D. G : Les employés, les ouvriers, les cadres, les ingénieurs, tous ceux qui vivent de leur travail sont enfermés dans des raisonnements dont il devient de plus en plus difficile de s’extraire. Le « Monstre doux » de Raffaele Simone, décrit parfaitement cette nouvelle forme de domination qui « dégraderait les hommes sans les tourmenter ». Isolés, tout à leur distraction, concentrés sur leurs intérêts immédiats, incapables de s’associer pour résister, ces hommes remettent alors leur destinée à « un pouvoir immense et tutélaire qui se charge d’assurer leur jouissance (…) et ne cherche qu’à les fixer irrévocablement dans l’enfance. Il ne brise pas les volontés mais il les amollit (…), il éteint, il hébète »

Ainsi, un trop grand nombre d’employés, de cadres, d’ingénieurs, sombre dans la facilité des certitudes qui sont assénées comme des vérités incontournables et qui nuisent à l’intelligibilité.
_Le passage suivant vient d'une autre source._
/-! ### The intersection property from two hypotheses on the two-point sums -/

open Classical in
/-- **Aizenman–Duminil-Copin 2021, Lemma 4.4 / Lemma 6.2 — the assembly, un-normalised, in the source
layout `P^{uy,∅} ⊗ P^{uy,∅}`.** On a finite graph with couplings `K ≥ 0`, a centre `u` (integer
distances changing by at most one along edges), a far source `y` (`dist(u,y) > b`), radii
`a < n₀ ≤ m₀ ≤ M₀ ≤ N₀ < b`, the annulus `W = {a ≤ dist(u,·) ≤ b}`, a set `A` of sites at distance in
`[m₀, M₀]` (the set `Ann(m,M)` of the intersection count `|𝓜|`) and sets `S_r ⊇ {dist(u,·) = r}`: write
`Z[·] = ecurrentSum K ·`, `S₁ = ∑_{v ∈ A} (Z[yv]Z[uv])²` (the first moment of `|𝓜|`, three-point
identity), `T₂ = ∑_{v,w ∈ A} B_y(v,w)²` (the bound of Prop. A.3 on `Z[∅]²·` second moment),
`R₁ = ∑_{S_{n₀} × S_a} Z[uv]Z[vw]Z[wy]`, `R₄ = ∑_{S_b × S_{N₀}} Z[uv]Z[vw]Z[wy]` (the bounds on `F₁`, `F₄`),
`R₂ = ∑_{S_{n₀} × S_{m₀}} Z[vw]²`, `R₃ = ∑_{S_{M₀} × S_{N₀}} Z[vw]²` (the bounds on `F₂`, `F₃`). If
`S₁ ≠ 0`, `2c · Z[uy]² T₂ ≤ S₁²` ("`P[𝓜 ≠ ∅] ≥ E[|𝓜|]²/E[|𝓜|²] ≥ c₅`" with `c₅ = 2c`) and
`2(R₁ + R₄ + Z[uy](R₂ + R₃)) ≤ c · Z[uy]Z[∅]²` ("the sum of the four probabilities does not exceed half
of the constant `c₅`", for each of the two pairs), then
`c · (Z[uy]Z[∅])² ≤ ∑ 1{∂n₁ = ∂n₂ = {u,y}} 1{∂n₃ = ∂n₄ = ∅} w⁴ 𝟙[I_k]`, i.e. `P^{uy,uy,∅,∅}[I_k] ≥ c`.
[cite: AizenmanDuminilCopinAnnals2021, arXiv:1912.07973 §4.2, Lemma 4.4 and its proof (pp. 11–12); §6.1, Lemma 6.2 (p. 21)] -/
theorem ikMass_lower_bound_prod (hK : ∀ e, 0 ≤ K e) (hrk : Function.Injective rk)
    (hstep : ∀ v w, G.Adj v w → dist u w ≤ dist u v + 1) (hint : ∀ v, ∃ k : ℕ, dist u v = k) {y : V}
    {a n₀ m₀ M₀ N₀ b : ℕ} (han : a < n₀) (hnm : n₀ ≤ m₀) (hmM : m₀ ≤ M₀) (hMN : M₀ ≤ N₀) (hNb : N₀ < b)
    (hy : (b : ℝ) < dist u y) {W : Finset V} (hW : ∀ v, v ∈ W ↔ (a : ℝ) ≤ dist u v ∧ dist u v ≤ b)
    {A : Finset V} (hA : ∀ v ∈ A, (m₀ : ℝ) ≤ dist u v ∧ dist u v ≤ M₀)
    {Sa Sn Sm SM SN Sb : Finset V} (hSa : ∀ v, dist u v = a → v ∈ Sa) (hSn : ∀ v, dist u v = n₀ → v ∈ Sn)
    (hSm : ∀ v, dist u v = m₀ → v ∈ Sm) (hSM : ∀ v, dist u v = M₀ → v ∈ SM)
    (hSN : ∀ v, dist u v = N₀ → v ∈ SN) (hSb : ∀ v, dist u v = b → v ∈ Sb)
    {c : ℝ≥0∞} (hc : c ≠ ∞)
    (h0 : ∑ v ∈ A, (ecurrentSum K ({y} ∆ {v}) * ecurrentSum K ({u} ∆ {v})) *
        (ecurrentSum K ({y} ∆ {v}) * ecurrentSum K ({u} ∆ {v})) ≠ 0)
    (h1 : 2 * c * (ecurrentSum K ({u} ∆ {y}) ^ 2 *
        ∑ v ∈ A, ∑ w ∈ A, twoStepBound K u y v w * twoStepBound K u y v w) ≤
      (∑ v ∈ A, (ecurrentSum K ({y} ∆ {v}) * ecurrentSum K ({u} ∆ {v})) *
        (ecurrentSum K ({y} ∆ {v}) * ecurrentSum K ({u} ∆ {v}))) ^ 2)
    (h2 : 2 * ((∑ v ∈ Sn, ∑ w ∈ Sa, ecurrentSum K ({u} ∆ {v}) * ecurrentSum K ({v} ∆ {w}) * ecurrentSum K ({w} ∆ {y}) +
          ∑ v ∈ Sb, ∑ w ∈ SN, ecurrentSum K ({u} ∆ {v}) * ecurrentSum K ({v} ∆ {w}) * ecurrentSum K ({w} ∆ {y})) +
        ecurrentSum K ({u} ∆ {y}) *
          (∑ v ∈ Sn, ∑ w ∈ Sm, ecurrentSum K ({v} ∆ {w}) ^ 2 +
            ∑ v ∈ SM, ∑ w ∈ SN, ecurrentSum K ({v} ∆ {w}) ^ 2)) ≤
      c * (ecurrentSum K ({u} ∆ {y}) * ecurrentSum K ∅ ^ 2)) :
    c * (ecurrentSum K ({u} ∆ {y}) * ecurrentSum K ∅) ^ 2 ≤
      ∑' pq : FourCfg G, prodWeight K u y y pq *
        (if IkEvent W a b u (pq.1.1 + pq.1.2) (pq.2.1 + pq.2.2) then 1 else 0) := by
  -- abbreviations
  set E := ecurrentSum K (∅ : Finset V) with hE
  set P := ecurrentSum K ({u} ∆ {y}) with hP
  set S₁ := ∑ v ∈ A, (ecurrentSum K ({y} ∆ {v}) * ecurrentSum K ({u} ∆ {v})) *
      (ecurrentSum K ({y} ∆ {v}) * ecurrentSum K ({u} ∆ {v})) with hS₁
  set T₂ := ∑ v ∈ A, ∑ w ∈ A, twoStepBound K u y v w * twoStepBound K u y v w with hT₂
  set R₁ := ∑ v ∈ Sn, ∑ w ∈ Sa,
      ecurrentSum K ({u} ∆ {v}) * ecurrentSum K ({v} ∆ {w}) * ecurrentSum K ({w} ∆ {y}) with hR₁
  set R₄ := ∑ v ∈ Sb, ∑ w ∈ SN,
      ecurrentSum K ({u} ∆ {v}) * ecurrentSum K ({v} ∆ {w}) * ecurrentSum K ({w} ∆ {y}) with hR₄
  set R₂ := ∑ v ∈ Sn, ∑ w ∈ Sm, ecurrentSum K ({v} ∆ {w}) ^ 2 with hR₂
  set R₃ := ∑ v ∈ SM, ∑ w ∈ SN, ecurrentSum K ({v} ∆ {w}) ^ 2 with hR₃
  set IK := ∑' pq : FourCfg G, prodWeight K u y y pq *
      (if IkEvent W a b u (pq.1.1 + pq.1.2) (pq.2.1 + pq.2.2) then 1 else 0) with hIK
  have hE0 : E ≠ 0 := ecurrentSum_empty_ne_zero K
  have hEt : E ≠ ∞ := ecurrentSum_ne_top hK _
  have hPt : P ≠ ∞ := ecurrentSum_ne_top hK _
  -- Part 1: the second-moment method (`IntersectionSecondMoment`)
  set S₀ := ∑' pq : FourCfg G, prodWeight K u y y pq *
      (if interCount A u pq.1 pq.2 = 0 then 0 else 1) with hS₀
  set S₂ := ∑' pq : FourCfg G, prodWeight K u y y pq * interCount A u pq.1 pq.2 ^ 2 with hS₂
  have hFM : ∑' pq : FourCfg G, prodWeight K u y y pq * interCount A u pq.1 pq.2 = S₁ :=
    tsum_prodWeight_mul_interCount hK A u y y
  have hSMom : E ^ 2 * S₂ ≤ T₂ := sq_mul_tsum_prodWeight_mul_interCount_sq_le hK A u y y
  have hCS : S₁ ^ 2 ≤ S₀ * S₂ := by
    have h := tsum_prodWeight_mul_interCount_sq_le K A u y y
    rwa [hFM] at h
  have hchain : S₁ ^ 2 * E ^ 2 ≤ S₀ * T₂ :=
    calc S₁ ^ 2 * E ^ 2 ≤ S₀ * S₂ * E ^ 2 := mul_le_mul' hCS le_rfl
      _ = S₀ * (E ^ 2 * S₂) := by ring
      _ ≤ S₀ * T₂ := mul_le_mul' le_rfl hSMom
  -- Part 2: `{𝓜 ≠ ∅} ⊆ I_k ∪ ⋃ F`, summed against the weight and factorised over the two pairs
  set m₁ := ∑' p : Current G × Current G, epairWeight K ({u} ∆ {y}) ∅ p *
      (if FOne rk p.1 y u n₀ a then 1 else 0) with hm₁
  set m₂ := ∑' p : Current G × Current G, epairWeight K ({u} ∆ {y}) ∅ p *
      (if FBand rk p.1 p.2 y u n₀ m₀ then 1 else 0) with hm₂
  set m₃ := ∑' p : Current G × Current G, epairWeight K ({u} ∆ {y}) ∅ p *
      (if FBand rk p.1 p.2 y u M₀ N₀ then 1 else 0) with hm₃
  set m₄ := ∑' p : Current G × Current G, epairWeight K ({u} ∆ {y}) ∅ p *
      (if FOne rk p.1 y u b N₀ then 1 else 0) with hm₄
  have e₁ : ∑' pq : FourCfg G, prodWeight K u y y pq * (if FOne rk pq.1.1 y u n₀ a then 1 else 0) =
      m₁ * (P * E) :=
    tsum_prodWeight_mul_fst K u y y (fun p => if FOne rk p.1 y u n₀ a then 1 else 0)
  have e₂ : ∑' pq : FourCfg G, prodWeight K u y y pq * (if FBand rk pq.1.1 pq.1.2 y u n₀ m₀ then 1 else 0) =
      m₂ * (P * E) :=
    tsum_prodWeight_mul_fst K u y y (fun p => if FBand rk p.1 p.2 y u n₀ m₀ then 1 else 0)
  have e₃ : ∑' pq : FourCfg G, prodWeight K u y y pq * (if FBand rk pq.1.1 pq.1.2 y u M₀ N₀ then 1 else 0) =
      m₃ * (P * E) :=
    tsum_prodWeight_mul_fst K u y y (fun p => if FBand rk p.1 p.2 y u M₀ N₀ then 1 else 0)
  have e₄ : ∑' pq : FourCfg G, prodWeight K u y y pq * (if FOne rk pq.1.1 y u b N₀ then 1 else 0) =
      m₄ * (P * E) :=
    tsum_prodWeight_mul_fst K u y y (fun p => if FOne rk p.1 y u b N₀ then 1 else 0)
  have e₁' : ∑' pq : FourCfg G, prodWeight K u y y pq * (if FOne rk pq.2.1 y u n₀ a then 1 else 0) =
      (P * E) * m₁ :=
    tsum_prodWeight_mul_snd K u y y (fun p => if FOne rk p.1 y u n₀ a then 1 else 0)
  have e₂' : ∑' pq : FourCfg G, prodWeight K u y y pq * (if FBand rk pq.2.1 pq.2.2 y u n₀ m₀ then 1 else 0) =
      (P * E) * m₂ :=
    tsum_prodWeight_mul_snd K u y y (fun p => if FBand rk p.1 p.2 y u n₀ m₀ then 1 else 0)
  have e₃' : ∑' pq : FourCfg G, prodWeight K u y y pq * (if FBand rk pq.2.1 pq.2.2 y u M₀ N₀ then 1 else 0) =
      (P * E) * m₃ :=
    tsum_prodWeight_mul_snd K u y y (fun p => if FBand rk p.1 p.2 y u M₀ N₀ then 1 else 0)
  have e₄' : ∑' pq : FourCfg G, prodWeight K u y y pq * (if FOne rk pq.2.1 y u b N₀ then 1 else 0) =
      (P * E) * m₄ :=
    tsum_prodWeight_mul_snd K u y y (fun p => if FOne rk p.1 y u b N₀ then 1 else 0)
  have hcover : S₀ ≤ IK + 2 * ((m₁ + m₂ + m₃ + m₄) * (P * E)) := by
    calc S₀ ≤ ∑' pq : FourCfg G, prodWeight K u y y pq *
          ((if IkEvent W a b u (pq.1.1 + pq.1.2) (pq.2.1 + pq.2.2) then 1 else 0) +
            ((if FOne rk pq.1.1 y u n₀ a then 1 else 0) + (if FBand rk pq.1.1 pq.1.2 y u n₀ m₀ then 1 else 0) +
              (if FBand rk pq.1.1 pq.1.2 y u M₀ N₀ then 1 else 0) + (if FOne rk pq.1.1 y u b N₀ then 1 else 0)) +
            ((if FOne rk pq.2.1 y u n₀ a then 1 else 0) + (if FBand rk pq.2.1 pq.2.2 y u n₀ m₀ then 1 else 0) +
              (if FBand rk pq.2.1 pq.2.2 y u M₀ N₀ then 1 else 0) + (if FOne rk pq.2.1 y u b N₀ then 1 else 0))) :=
          ENNReal.tsum_le_tsum fun pq =>
            prodWeight_mul_indicator_interCount_le hstep hint hrk han hnm hmM hMN hNb hy hW hA pq
      _ = IK + (m₁ * (P * E) + m₂ * (P * E) + m₃ * (P * E) + m₄ * (P * E)) +
            ((P * E) * m₁ + (P * E) * m₂ + (P * E) * m₃ + (P * E) * m₄) := by
          simp only [mul_add, ENNReal.tsum_add]
          rw [e₁, e₂, e₃, e₄, e₁', e₂', e₃', e₄']
      _ = IK + 2 * ((m₁ + m₂ + m₃ + m₄) * (P * E)) := by ring
  -- Part 3: the bounds on `F₁, …, F₄` (`CrossingEventsBounds`)
  have hF1 : m₁ * E ^ 2 ≤ R₁ * E := tsum_epairWeight_fOne_mul_le hK hrk hstep hint y han.le hSn hSa
  have hF4 : m₄ * E ^ 2 ≤ R₄ * E := tsum_epairWeight_fOne_mul_le hK hrk hstep hint y hNb.le hSb hSN
  have hF2 : m₂ * E ≤ P * R₂ := tsum_epairWeight_fBand_mul_le hK hrk y n₀ m₀ hSn hSm
  have hF3 : m₃ * E ≤ P * R₃ := tsum_epairWeight_fBand_mul_le hK hrk y M₀ N₀ hSM hSN
  have hm₁ : m₁ * E ≤ R₁ := by
    refine (ENNReal.mul_le_mul_iff_left hE0 hEt).1 ?_
    calc m₁ * E * E = m₁ * E ^ 2 := by ring
      _ ≤ R₁ * E := hF1
  have hm₄ : m₄ * E ≤ R₄ := by
    refine (ENNReal.mul_le_mul_iff_left hE0 hEt).1 ?_
    calc m₄ * E * E = m₄ * E ^ 2 := by ring
      _ ≤ R₄ * E := hF4
  have hBad : 2 * ((m₁ + m₂ + m₃ + m₄) * (P * E)) ≤ c * (P * E) ^ 2 := by
    refine (ENNReal.mul_le_mul_iff_left hE0 hEt).1 ?_
    calc 2 * ((m₁ + m₂ + m₃ + m₄) * (P * E)) * E
        = 2 * (m₁ * E + m₄ * E + (m₂ * E + m₃ * E)) * (P * E) := by ring
      _ ≤ 2 * (R₁ + R₄ + (P * R₂ + P * R₃)) * (P * E) :=
          mul_le_mul' (mul_le_mul' le_rfl
            (add_le_add (add_le_add hm₁ hm₄) (add_le_add hF2 hF3))) le_rfl
      _ = 2 * ((R₁ + R₄) + P * (R₂ + R₃)) * (P * E) := by ring
      _ ≤ c * (P * E ^ 2) * (P * E) := mul_le_mul' h2 le_rfl
      _ = c * (P * E) ^ 2 * E := by ring
  have hS₀ : S₀ ≤ IK + c * (P * E) ^ 2 := hcover.trans (add_le_add le_rfl hBad)
  -- conclusion
  have hT0 : T₂ ≠ 0 := by
    intro h
    have h' : S₁ ^ 2 * E ^ 2 ≤ 0 := by simpa only [h, mul_zero] using hchain
    exact mul_ne_zero (pow_ne_zero 2 h0) (pow_ne_zero 2 hE0) (le_antisymm h' bot_le)
  have hTt : T₂ ≠ ∞ :=
    ENNReal.sum_ne_top.2 fun v _ => ENNReal.sum_ne_top.2 fun w _ =>
      ENNReal.mul_ne_top (twoStepBound_ne_top' hK u y v w) (twoStepBound_ne_top' hK u y v w)
  have hkey : c * (P * E) ^ 2 * T₂ + c * (P * E) ^ 2 * T₂ ≤ IK * T₂ + c * (P * E) ^ 2 * T₂ :=
    calc c * (P * E) ^ 2 * T₂ + c * (P * E) ^ 2 * T₂ = 2 * c * (P ^ 2 * T₂) * E ^ 2 := by ring
      _ ≤ S₁ ^ 2 * E ^ 2 := mul_le_mul' h1 le_rfl
      _ ≤ S₀ * T₂ := hchain
      _ ≤ (IK + c * (P * E) ^ 2) * T₂ := mul_le_mul' hS₀ le_rfl
      _ = IK * T₂ + c * (P * E) ^ 2 * T₂ := by ring
  have hfin : c * (P * E) ^ 2 * T₂ ≠ ∞ :=
    ENNReal.mul_ne_top (ENNReal.mul_ne_top hc (ENNReal.pow_ne_top (ENNReal.mul_ne_top hPt hEt))) hTt
  exact (ENNReal.mul_le_mul_iff_left hT0 hTt).1 ((ENNReal.add_le_add_iff_right hfin).1 hkey)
Le « tous pareils » qu’ils mettent en avant comme un bouclier qui protège de la vérité, est une façon de justifier l’inertie et d’épargner le courage nécessaire qu’il faut pour s’extraire du conformisme ambiant, pour rechercher la vérité et la dire. Il est effectivement plus facile de se répandre devant son poste de télévision que de lire un bouquin pour s’informer du monde qui nous entoure. « C’est la défaite de la pensée ou le sujet n’est pas libre, mais racorni, dévitalisé, tel un arbre privé de sève. »

« Ce qui fait la puissance des institutions financières, c’est la capacité de soumission du peuple »

C’est ainsi que tous les populismes et intégrismes deviennent possibles. Ce qui fait la puissance des institutions financières et de leurs serviteurs zélés est bien cette capacité de soumission du peuple. L’inertie du peuple conforte les tyrans. Il faut du courage à ceux qui s’opposent aux mensonges triomphants qui passent. Lorsque la conscience solidaire aura conquis la lucidité qui doit être la sienne et à hauteur des enjeux présents pour les générations futures, alors un jour, elle répondra à Monsieur Warren Buffet que la guerre des classes existe, que c’est la classe au service du plus grand nombre qui la mène et qu’elle va la gagner.